Content starts

import Summits.ValiantsHypothesis.ValiantsHypothesis.Theorems.LacunarySymmetroidMatrixDescartesPivotTwoFiveTen
import Summits.ValiantsHypothesis.ValiantsHypothesis.Theorems.LacunarySymmetroidMatrixDescartesPivotTwoSixTwelve

/-!
# `MatrixDescartes` (stmt-ValiantsHypothesis-18050) — the NSD-pivot hypothesis ABSORBS into one extra letter:
# every pivot pencil of index `≤ q` IS an NSD-pivot pencil with one more PSD letter at the pivot exponent, same determinant

HONEST FRAMING.  Cell `pub-symmetroid`, seat `val-sym-mdr-p2` (gen 11); helper file `--supports` the crux
`Theses.LacunarySymmetroid.MatrixDescartes` (OPEN), NO closure claim.  Ninth file of the session's NSD-pivot series and a CORRECTION OF
THE SESSION'S OWN LOCATED QUESTION («is `sup_K Z₊ = 8` for NSD pivots at `n = 2`?», memo NSD-PIVOT-COLUMN.md §3 and the docstrings of
`…NsdPivotSharp` / `…NsdPivotThreeSix`, always printed as OPEN, never asserted): the answer is **NO, trivially** — if `J + W Wᵀ ⪰ 0`
(index witness of width `q`) then
  `X^e J + ∑ₖ X^{dₖ} Pₖ = X^e · (−W Wᵀ) + X^e · (J + W Wᵀ) + ∑ₖ X^{dₖ} Pₖ`,
a pivot pencil with NEGATIVE SEMIDEFINITE pivot `−W Wᵀ` and `K + 1` PSD letters (the extra one at the pivot exponent), with the same
determinant (**`pivotPosRoots_absorb`**).  Hence the NSD-pivot column at `K + 1` letters dominates the whole pivot column at `K` letters
(**`exists_nsd_of_not_pivotRootLawAt`**), and the tree's index-one objects give at `n = 2`: `K = 6` NSD letters ⇒ `Z₊ ≥ 10`
(from `not_pivotRootLawAt_two_five_one_nine`, val-sym-mdr-p2 g8) and `K = 7` ⇒ `Z₊ ≥ 12` (from `not_pivotRootLawAt_two_six_one_eleven`):
**`not_nsdPivotLaw_two_nine`**, **`not_nsdPivotLaw_two_eleven`**.  So «`J ⪯ 0`» has NO K-free content at all; what the session's
objects (`…NsdPivotSix/Sharp/ThreeSix/CommutingFive`) add beyond this bookkeeping is that the letters there AVOID the pivot exponent and
are few (`2K` attained with `K = 3, 4` letters off the pivot exponent; `5` with four COMMUTING letters).  (Letters off the pivot exponent do
not change the picture asymptotically: after `X ↦ X^N` a letter at exponent `e ± 1` is nearly constant on the root window — paper remark,
not formalised.)  Nothing here bears on `MatrixDescartes` in its window, on `DoorA26` / `DoorA34`, on the cell's registers, or on `VP ≠ VNP`.

[folklore] Bookkeeping (`Fin.cons`, `Fin.sum_univ_succ`) + Mathlib `Matrix.posSemidef_self_mul_conjTranspose`.
-/

-- `Summit.ValiantsHypothesis.ValiantsHypothesis.…` repeats a component by the D-0017 layout
-- (single-conjunct summit), which the `dupNamespace` linter flags; the name is mandated.
set_option linter.dupNamespace false

namespace Summit.ValiantsHypothesis.ValiantsHypothesis.Theorems.LacunarySymmetroidMatrixDescartes.Pivot

open scoped BigOperators Matrix
open Polynomial

namespace NsdAbsorb

variable {m K q : ℕ}

/-- `W Wᵀ ⪰ 0` for a real matrix `W`. [folklore] -/
theorem posSemidef_mul_transpose_self (W : Matrix (Fin m) (Fin q) ℝ) : (W * Wᵀ).PosSemidef := by
  simpa using Matrix.posSemidef_self_mul_conjTranspose W

/-- The absorbed pencil has the SAME matrix polynomial: `X^e(−WWᵀ) + [X^e(J + WWᵀ) + ∑ X^{dₖ}Pₖ] = X^e J + ∑ X^{dₖ}Pₖ`. [folklore] -/
theorem pencil_absorb (e : ℕ) (d : Fin K → ℕ) (J : Matrix (Fin m) (Fin m) ℝ) (P : Fin K → Matrix (Fin m) (Fin m) ℝ)
    (W : Matrix (Fin m) (Fin q) ℝ) :
    ((X : ℝ[X]) ^ e) • (-(W * Wᵀ)).map Polynomial.C
        + ∑ k, ((X : ℝ[X]) ^ (Fin.cons e d : Fin (K + 1) → ℕ) k)
          • ((Fin.cons (J + W * Wᵀ) P : Fin (K + 1) → Matrix (Fin m) (Fin m) ℝ) k).map Polynomial.C
      = ((X : ℝ[X]) ^ e) • J.map Polynomial.C + ∑ k, ((X : ℝ[X]) ^ d k) • (P k).map Polynomial.C := by
  rw [Fin.sum_univ_succ]
  simp only [Fin.cons_zero, Fin.cons_succ]
  ext i j
  simp only [Matrix.add_apply, Matrix.smul_apply, Matrix.map_apply, Matrix.neg_apply, map_neg, map_add, smul_eq_mul]
  ring

/-- **ABSORPTION**: the positive-root count is unchanged. [folklore] -/
theorem pivotPosRoots_absorb (e : ℕ) (d : Fin K → ℕ) (J : Matrix (Fin m) (Fin m) ℝ) (P : Fin K → Matrix (Fin m) (Fin m) ℝ)
    (W : Matrix (Fin m) (Fin q) ℝ) :
    pivotPosRoots e (Fin.cons e d : Fin (K + 1) → ℕ) (-(W * Wᵀ))
        (Fin.cons (J + W * Wᵀ) P : Fin (K + 1) → Matrix (Fin m) (Fin m) ℝ) = pivotPosRoots e d J P := by
  unfold pivotPosRoots
  rw [pencil_absorb]

/-- The new pivot `−W Wᵀ` is negative semidefinite. [folklore] -/
theorem neg_pivot_posSemidef (W : Matrix (Fin m) (Fin q) ℝ) : (-(-(W * Wᵀ))).PosSemidef := by
  rw [neg_neg]; exact posSemidef_mul_transpose_self W

/-- The new pivot `−W Wᵀ` is symmetric. [folklore] -/
theorem neg_pivot_isSymm (W : Matrix (Fin m) (Fin q) ℝ) : (-(W * Wᵀ)).IsSymm := by
  have h : (W * Wᵀ).IsSymm := by
    unfold Matrix.IsSymm; rw [Matrix.transpose_mul, Matrix.transpose_transpose]
  exact h.neg

/-- The letters of the absorbed pencil are PSD (the new one is `J + W Wᵀ ⪰ 0` by the index hypothesis). [folklore] -/
theorem letters_posSemidef {J : Matrix (Fin m) (Fin m) ℝ} {P : Fin K → Matrix (Fin m) (Fin m) ℝ} {W : Matrix (Fin m) (Fin q) ℝ}
    (hP : ∀ k, (P k).PosSemidef) (hW : (J + W * Wᵀ).PosSemidef) :
    ∀ k : Fin (K + 1), ((Fin.cons (J + W * Wᵀ) P : Fin (K + 1) → Matrix (Fin m) (Fin m) ℝ) k).PosSemidef := by
  intro k
  refine Fin.cases ?_ (fun i => ?_) k
  · simpa using hW
  · simpa using hP i

end NsdAbsorb

open NsdAbsorb in
/-- **THE NSD COLUMN AT `K + 1` LETTERS DOMINATES THE WHOLE PIVOT COLUMN AT `K` LETTERS**: if a pivot row `PivotRootLawAt m K q B` fails,
then some `m × m` pivot pencil with a negative semidefinite pivot letter and `K + 1` PSD letters has `> B` positive roots. [folklore] -/
theorem exists_nsd_of_not_pivotRootLawAt {m K q B : ℕ} (h : ¬ PivotRootLawAt m K q B) :
    ∃ (e : ℕ) (d : Fin (K + 1) → ℕ) (J : Matrix (Fin m) (Fin m) ℝ) (P : Fin (K + 1) → Matrix (Fin m) (Fin m) ℝ),
      J.IsSymm ∧ (-J).PosSemidef ∧ (∀ k, (P k).PosSemidef) ∧ B < pivotPosRoots e d J P := by
  unfold PivotRootLawAt at h
  simp only [not_forall, not_le, exists_prop] at h
  obtain ⟨e, d, J, P, _hJ, hP, ⟨W, hW⟩, hlt⟩ := h
  exact ⟨e, Fin.cons e d, -(W * Wᵀ), Fin.cons (J + W * Wᵀ) P, neg_pivot_isSymm W, neg_pivot_posSemidef W,
    letters_posSemidef hP hW, by rw [pivotPosRoots_absorb]; exact hlt⟩

/-- **`n = 2`, `K = 6` NSD letters: `Z₊ ≥ 10`** (absorbing val-sym-mdr-p2 g8's `(2,5)` index-one TEN): the bound `9` fails. [folklore] -/
theorem not_nsdPivotLaw_two_nine :
    ¬ (∀ (e : ℕ) (d : Fin 6 → ℕ) (J : Matrix (Fin 2) (Fin 2) ℝ) (P : Fin 6 → Matrix (Fin 2) (Fin 2) ℝ),
        J.IsSymm → (-J).PosSemidef → (∀ k, (P k).PosSemidef) → pivotPosRoots e d J P ≤ 9) := by
  intro h
  obtain ⟨e, d, J, P, hJ, hN, hP, hlt⟩ := exists_nsd_of_not_pivotRootLawAt not_pivotRootLawAt_two_five_one_nine
  exact absurd (h e d J P hJ hN hP) (by omega)

/-- **`n = 2`, `K = 7` NSD letters: `Z₊ ≥ 12`** (absorbing the `(2,6)` index-one TWELVE): in particular the session's located question
«is `8` a K-free ceiling for NSD pivots at `n = 2`?» has the answer NO. [folklore] -/
theorem not_nsdPivotLaw_two_eleven :
    ¬ (∀ (e : ℕ) (d : Fin 7 → ℕ) (J : Matrix (Fin 2) (Fin 2) ℝ) (P : Fin 7 → Matrix (Fin 2) (Fin 2) ℝ),
        J.IsSymm → (-J).PosSemidef → (∀ k, (P k).PosSemidef) → pivotPosRoots e d J P ≤ 11) := by
  intro h
  obtain ⟨e, d, J, P, hJ, hN, hP, hlt⟩ := exists_nsd_of_not_pivotRootLawAt not_pivotRootLawAt_two_six_one_eleven
  exact absurd (h e d J P hJ hN hP) (by omega)

end Summit.ValiantsHypothesis.ValiantsHypothesis.Theorems.LacunarySymmetroidMatrixDescartes.Pivot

Content ends

TO DO
Extract the lines of the preceding material that run from the line with "simpa using hP i" through the line with "NSD COLUMN AT", inclusive, reproducing them exactly and adding nothing.

EXPECTED ANSWER
  · simpa using hP i

end NsdAbsorb

open NsdAbsorb in
/-- **THE NSD COLUMN AT `K + 1` LETTERS DOMINATES THE WHOLE PIVOT COLUMN AT `K` LETTERS**: if a pivot row `PivotRootLawAt m K q B` fails,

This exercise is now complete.